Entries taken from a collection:
BEGIN
import HarnessLib
import Summits.QuantumFields.YangMills.Theorems.PencilRigidityHypercubicLimitDefs
import Summits.QuantumFields.YangMills.Theorems.LangevinControlUVOSLegsFromFemtoAndGapDefs
import Summits.QuantumFields.YangMills.Theorems.LangevinControlUVOSLegsFromFemtoAndGapStubAssemblyLatticeDist
import Summits.QuantumFields.YangMills.Theorems.LangevinControlUVOSLegsFromFemtoAndGapStubAssemblyLowDegree
import Summits.QuantumFields.YangMills.Theorems.LangevinControlUVOSLegsFromFemtoAndGapStubAssemblyNontrivial

/-!
# Route `PencilRigidity`, crux `HypercubicLimit` (stmt-QuantumFields-8646), line `conditional-mean-telescoping`:
the non-Gaussian leg of the closure

Pure proof file for two registered sub-goals of the (S) leg of the closure (lead reshape 3, c2 wave 1):

* `nonGaussian_of_scaledQ3` — non-Gaussianity of a scaled subsequential limit `S₁` from a scaled `Q3` floor.
  The closure builds the one-field continuum family `S₁` as the limit of the NORMALISED lattice distributions
  `(c_k a_k⁴)ⁿ · latticeDist` (normalisation `c_k = N_k^{-1/2}`).  With `S₁ 1 = 0` the cumulant combination of
  `OSData.IsNonGaussian` collapses to `S₁ 3 (f ⊗ g ⊗ h)`; pairwise disjoint supports put the real tensor
  `f ⊗ g ⊗ h` in `⁰𝒮` (sibling `isOffDiagonal_of_disjoint_three`), so it is the limit of the scaled
  approximants, which by the sibling `latticeDist_three_tensor` are the reals `(c_k a_k⁴)³ Q3(f, g, h)`,
  eventually of absolute value `≥ ε`; closedness gives `‖S₁ 3 (f ⊗ g ⊗ h)‖ ≥ ε > 0`.  (The sibling crux's
  `nonGaussian_of_lowerBounds`, `Theorems/LangevinControlUVOSLegsFromFemtoAndGapStubAssemblyNontrivial.lean`,
  with the real scalar `(c_k a_k⁴)³` carried along and the floor as an `∀ᶠ` hypothesis.)
* `smearedThreePoint_eq_mul_Q3` — the line's smeared connected three-point function of the centred action
  density (`Theorems/PencilRigidityHypercubicLimitDefs.lean` §0, Riemann normalisation `a¹²`) is `a¹²` times the
  sibling crux's bare `Q3` (`Theorems/LangevinControlUVOSLegsFromFemtoAndGapDefs.lean`): the line's
  `torusDensity r (2S+1) x U` is the sibling's `dens G r x (torusLift (2S+1) U)` (both
  `r.curvature.F (configShift (-x) ·)` of the periodic lift), its torus mean is the site-independent
  `wilsonTorusMean` (`torusE_dens_eq_wilsonTorusMean`), and the centred third moment is the third cumulant
  `torusK3` (sibling `torusMoment_three`).

Refs: line card `Cruxes/HypercubicLimit/Lines/conditional-mean-telescoping.md`; OsterwalderSchrader1973 §2;
GlimmJaffe1987 §6.1.
-/

set_option autoImplicit false

noncomputable section

open scoped SchwartzMap ENNReal
open MeasureTheory Filter Topology
open Literature.MathematicalPhysics.AQFT Literature.MathematicalPhysics.QuantumLattice
open Literature.MathematicalPhysics.QuantumFieldTheory
open Literature.Probability.LatticeModels (box Site)
open Summit.QuantumFields.YangMills.Theorems.HypercubicLimit.Negative
  (torusPlaquette torusDensity rpSquare influence)
open Summit.QuantumFields.YangMills.Theorems.OSLegsFromFemtoAndGap (torusMomentStr latticeDistStr latticeDist)
open Summit.QuantumFields.YangMills.Cruxes.OSLegsFromFemtoAndGap.DlrCollarTransfer (Q2 Q3)

namespace Summit.QuantumFields.YangMills.Cruxes.HypercubicLimit.ConditionalMeanTelescoping

open Summit.QuantumFields.YangMills.Theorems.OSLegsFromFemtoAndGap
  (torusMoment torusMoment_three latticeDist_three_tensor isOffDiagonal_of_disjoint_three
    torusE_dens_eq_wilsonTorusMean)
open Summit.QuantumFields.YangMills.Cruxes.OSLegsFromFemtoAndGap.DlrCollarTransfer (torusK3)

/-! ### Non-Gaussianity of a scaled limit -/

/-- **Non-Gaussianity of a scaled limit from a scaled `Q3` floor.**  If the scaled centred lattice three-point
distributions `(c_k a_k⁴)³ · latticeDist … 3` converge on `⁰𝒮` to `S₁ 3`, `S₁ 1 = 0`, and for three real test
functions with pairwise disjoint supports eventually `ε ≤ |(c_k a_k⁴)³ Q3(f, g, h)|`, then the
`IsNonGaussian` cumulant combination of `S₁` on `f ⊗ g ⊗ h` (any tensor witnesses) is non-zero. -/
theorem nonGaussian_of_scaledQ3 :
    ∀ (G : Type) [Group G] [TopologicalSpace G] [IsTopologicalGroup G] [CompactSpace G] [MeasurableSpace G]
      [BorelSpace G] (r : LatticeRep G) (βs : ℕ → ℝ) (Ls : ℕ → ℕ) (as cs : ℕ → ℝ)
      (S₁ : SchwingerFamily (EuclideanSpace ℝ (Fin 4))) (f g h : 𝓢(EuclideanSpace ℝ (Fin 4), ℝ)) (ε : ℝ),
      0 < ε → Disjoint (tsupport f) (tsupport g) → Disjoint (tsupport g) (tsupport h) →
      Disjoint (tsupport f) (tsupport h) →
      (∀ F : 𝓢((Fin 1 → EuclideanSpace ℝ (Fin 4)), ℂ), S₁ 1 F = 0) →
      (∀ F : 𝓢((Fin 3 → EuclideanSpace ℝ (Fin 4)), ℂ), IsOffDiagonal F →
        Tendsto (fun k => (((cs k * as k ^ 4) ^ 3 : ℝ) : ℂ) *
          latticeDist r.ρ (βs k) (Ls k) (as k) r.curvature.F (wilsonTorusMean r.ρ (βs k) (Ls k) r.curvature.F) 3 F)
          atTop (𝓝 (S₁ 3 F))) →
      (∀ᶠ k in atTop, ε ≤ |(cs k * as k ^ 4) ^ 3 * Q3 G r (βs k) (Ls k) (as k) f g h|) →
      ∃ (f' g' h' : 𝓢(EuclideanSpace ℝ (Fin 4), ℂ)) (Ffgh : 𝓢((Fin 3 → EuclideanSpace ℝ (Fin 4)), ℂ))
        (Fgh Ffh Ffg : 𝓢((Fin 2 → EuclideanSpace ℝ (Fin 4)), ℂ)) (Ff Fg Fh : 𝓢((Fin 1 → EuclideanSpace ℝ (Fin 4)), ℂ)),
        IsTensorOf Ffgh ![f', g', h'] ∧ IsOffDiagonal Ffgh ∧ IsTensorOf Fgh ![g', h'] ∧
        IsTensorOf Ffh ![f', h'] ∧ IsTensorOf Ffg ![f', g'] ∧ IsTensorOf Ff ![f'] ∧ IsTensorOf Fg ![g'] ∧
        IsTensorOf Fh ![h'] ∧
          S₁ 3 Ffgh - S₁ 1 Ff * S₁ 2 Fgh - S₁ 1 Fg * S₁ 2 Ffh - S₁ 1 Fh * S₁ 2 Ffg +
            2 * (S₁ 1 Ff * S₁ 1 Fg * S₁ 1 Fh) ≠ 0 := by
  intro G _ _ _ _ _ _ r βs Ls as cs S₁ f g h ε hε hfg hgh hfh h1 hconv hfloor
  set T3 : 𝓢((Fin 3 → EuclideanSpace ℝ (Fin 4)), ℂ) :=
    SchwartzMap.tensorFin 3 ![ofRealTest f, ofRealTest g, ofRealTest h]
  have hT3 : IsTensorOf T3 ![ofRealTest f, ofRealTest g, ofRealTest h] := isTensorOf_tensorFin _
  have hT3' : IsTensorOf T3 (fun i => ofRealTest (![f, g, h] i)) := by
    intro x; rw [hT3 x]
    congr 1; funext i; fin_cases i <;> rfl
  have hod : IsOffDiagonal T3 := isOffDiagonal_of_disjoint_three hfg hgh hfh hT3
  refine ⟨ofRealTest f, ofRealTest g, ofRealTest h, T3,
    SchwartzMap.tensorFin 2 ![ofRealTest g, ofRealTest h], SchwartzMap.tensorFin 2 ![ofRealTest f, ofRealTest h],
    SchwartzMap.tensorFin 2 ![ofRealTest f, ofRealTest g], SchwartzMap.tensorFin 1 ![ofRealTest f],
    SchwartzMap.tensorFin 1 ![ofRealTest g], SchwartzMap.tensorFin 1 ![ofRealTest h], hT3, hod,
    isTensorOf_tensorFin _, isTensorOf_tensorFin _, isTensorOf_tensorFin _, isTensorOf_tensorFin _,
    isTensorOf_tensorFin _, isTensorOf_tensorFin _, ?_⟩
  simp only [h1, zero_mul, sub_zero, mul_zero, add_zero]
  -- `S₁ 3 (f ⊗ g ⊗ h)` is the limit of the reals `(c_k a_k⁴)³ Q3(f, g, h)`, eventually `|·| ≥ ε`
  have hlim := hconv T3 hod
  have hQ3 : ∀ k, (((cs k * as k ^ 4) ^ 3 : ℝ) : ℂ) *
      latticeDist r.ρ (βs k) (Ls k) (as k) r.curvature.F (wilsonTorusMean r.ρ (βs k) (Ls k) r.curvature.F) 3 T3 =
        (((cs k * as k ^ 4) ^ 3 * Q3 G r (βs k) (Ls k) (as k) f g h : ℝ) : ℂ) := fun k => by
    rw [latticeDist_three_tensor r _ _ _ f g h _ hT3', Complex.ofReal_mul]
  have hnorm : Tendsto (fun k => ‖(((cs k * as k ^ 4) ^ 3 : ℝ) : ℂ) *
      latticeDist r.ρ (βs k) (Ls k) (as k) r.curvature.F (wilsonTorusMean r.ρ (βs k) (Ls k) r.curvature.F) 3 T3‖)
      atTop (𝓝 ‖S₁ 3 T3‖) :=
    (continuous_norm.tendsto _).comp hlim
  have hge : ε ≤ ‖S₁ 3 T3‖ :=
    ge_of_tendsto hnorm (hfloor.mono fun k hk => by rw [hQ3 k, Complex.norm_real, Real.norm_eq_abs]; exact hk)
  intro h0
  rw [h0, norm_zero] at hge
  linarith

/-! ### The line's smeared three-point function vs the sibling's `Q3` -/

/-- The centred third moment of the line's torus action densities at `x, y, z` (centring by their own torus
means) is the sibling crux's third cumulant `torusK3 G r β S x y z`. -/
theorem integral_centred_torusDensity_three {G : Type} [Group G] [TopologicalSpace G] [IsTopologicalGroup G]
    [CompactSpace G] [MeasurableSpace G] [BorelSpace G] (r : LatticeRep G) (β : ℝ) (S : ℕ) (x y z : Site 4) :
    ∫ U, (torusDensity r (2 * S + 1) x U -
          ∫ V, torusDensity r (2 * S + 1) x V ∂(wilsonMeasure (d := 4) (L := 2 * S + 1) r.ρ β)) *
        (torusDensity r (2 * S + 1) y U -
          ∫ V, torusDensity r (2 * S + 1) y V ∂(wilsonMeasure (d := 4) (L := 2 * S + 1) r.ρ β)) *
        (torusDensity r (2 * S + 1) z U -
          ∫ V, torusDensity r (2 * S + 1) z V ∂(wilsonMeasure (d := 4) (L := 2 * S + 1) r.ρ β))
      ∂(wilsonMeasure (d := 4) (L := 2 * S + 1) r.ρ β) = torusK3 G r β S x y z := by
  have hm : ∀ w : Site 4, ∫ V, torusDensity r (2 * S + 1) w V ∂(wilsonMeasure (d := 4) (L := 2 * S + 1) r.ρ β) =
      wilsonTorusMean r.ρ β S r.curvature.F := fun w =>
    torusE_dens_eq_wilsonTorusMean (G := G) r β S w
  have h3 := torusMoment_three (G := G) r β S ![x, y, z]
  simp only [Matrix.cons_val_zero, Matrix.cons_val_one, Matrix.cons_val] at h3
  rw [← h3, hm, hm, hm]
  unfold torusMoment
  simp only [Fin.prod_univ_three, Matrix.cons_val_zero, Matrix.cons_val_one, Matrix.cons_val]
  rfl

/-- **The line's smeared three-point function is `a¹²` times the sibling's `Q3`.** -/
theorem smearedThreePoint_eq_mul_Q3 :
    ∀ (G : Type) [Group G] [TopologicalSpace G] [IsTopologicalGroup G] [CompactSpace G] [MeasurableSpace G]
      [BorelSpace G] (r : LatticeRep G) (β : ℝ) (S : ℕ) (a : ℝ) (φ₁ φ₂ φ₃ : 𝓢(EuclideanSpace ℝ (Fin 4), ℝ)),
      smearedThreePoint r β S a φ₁ φ₂ φ₃ = a ^ 12 * Q3 G r β S a φ₁ φ₂ φ₃ := by
  intro G _ _ _ _ _ _ r β S a φ₁ φ₂ φ₃
  unfold smearedThreePoint Q3
  simp only [integral_centred_torusDensity_three]

end Summit.QuantumFields.YangMills.Cruxes.HypercubicLimit.ConditionalMeanTelescoping

end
END
▶ [What this task involves] Where in the entries does the word "Ffgh" occur? Copy out each line that has it.

▶ [Written response]
      ∃ (f' g' h' : 𝓢(EuclideanSpace ℝ (Fin 4), ℂ)) (Ffgh : 𝓢((Fin 3 → EuclideanSpace ℝ (Fin 4)), ℂ))
        IsTensorOf Ffgh ![f', g', h'] ∧ IsOffDiagonal Ffgh ∧ IsTensorOf Fgh ![g', h'] ∧
          S₁ 3 Ffgh - S₁ 1 Ff * S₁ 2 Fgh - S₁ 1 Fg * S₁ 2 Ffh - S₁ 1 Fh * S₁ 2 Ffg +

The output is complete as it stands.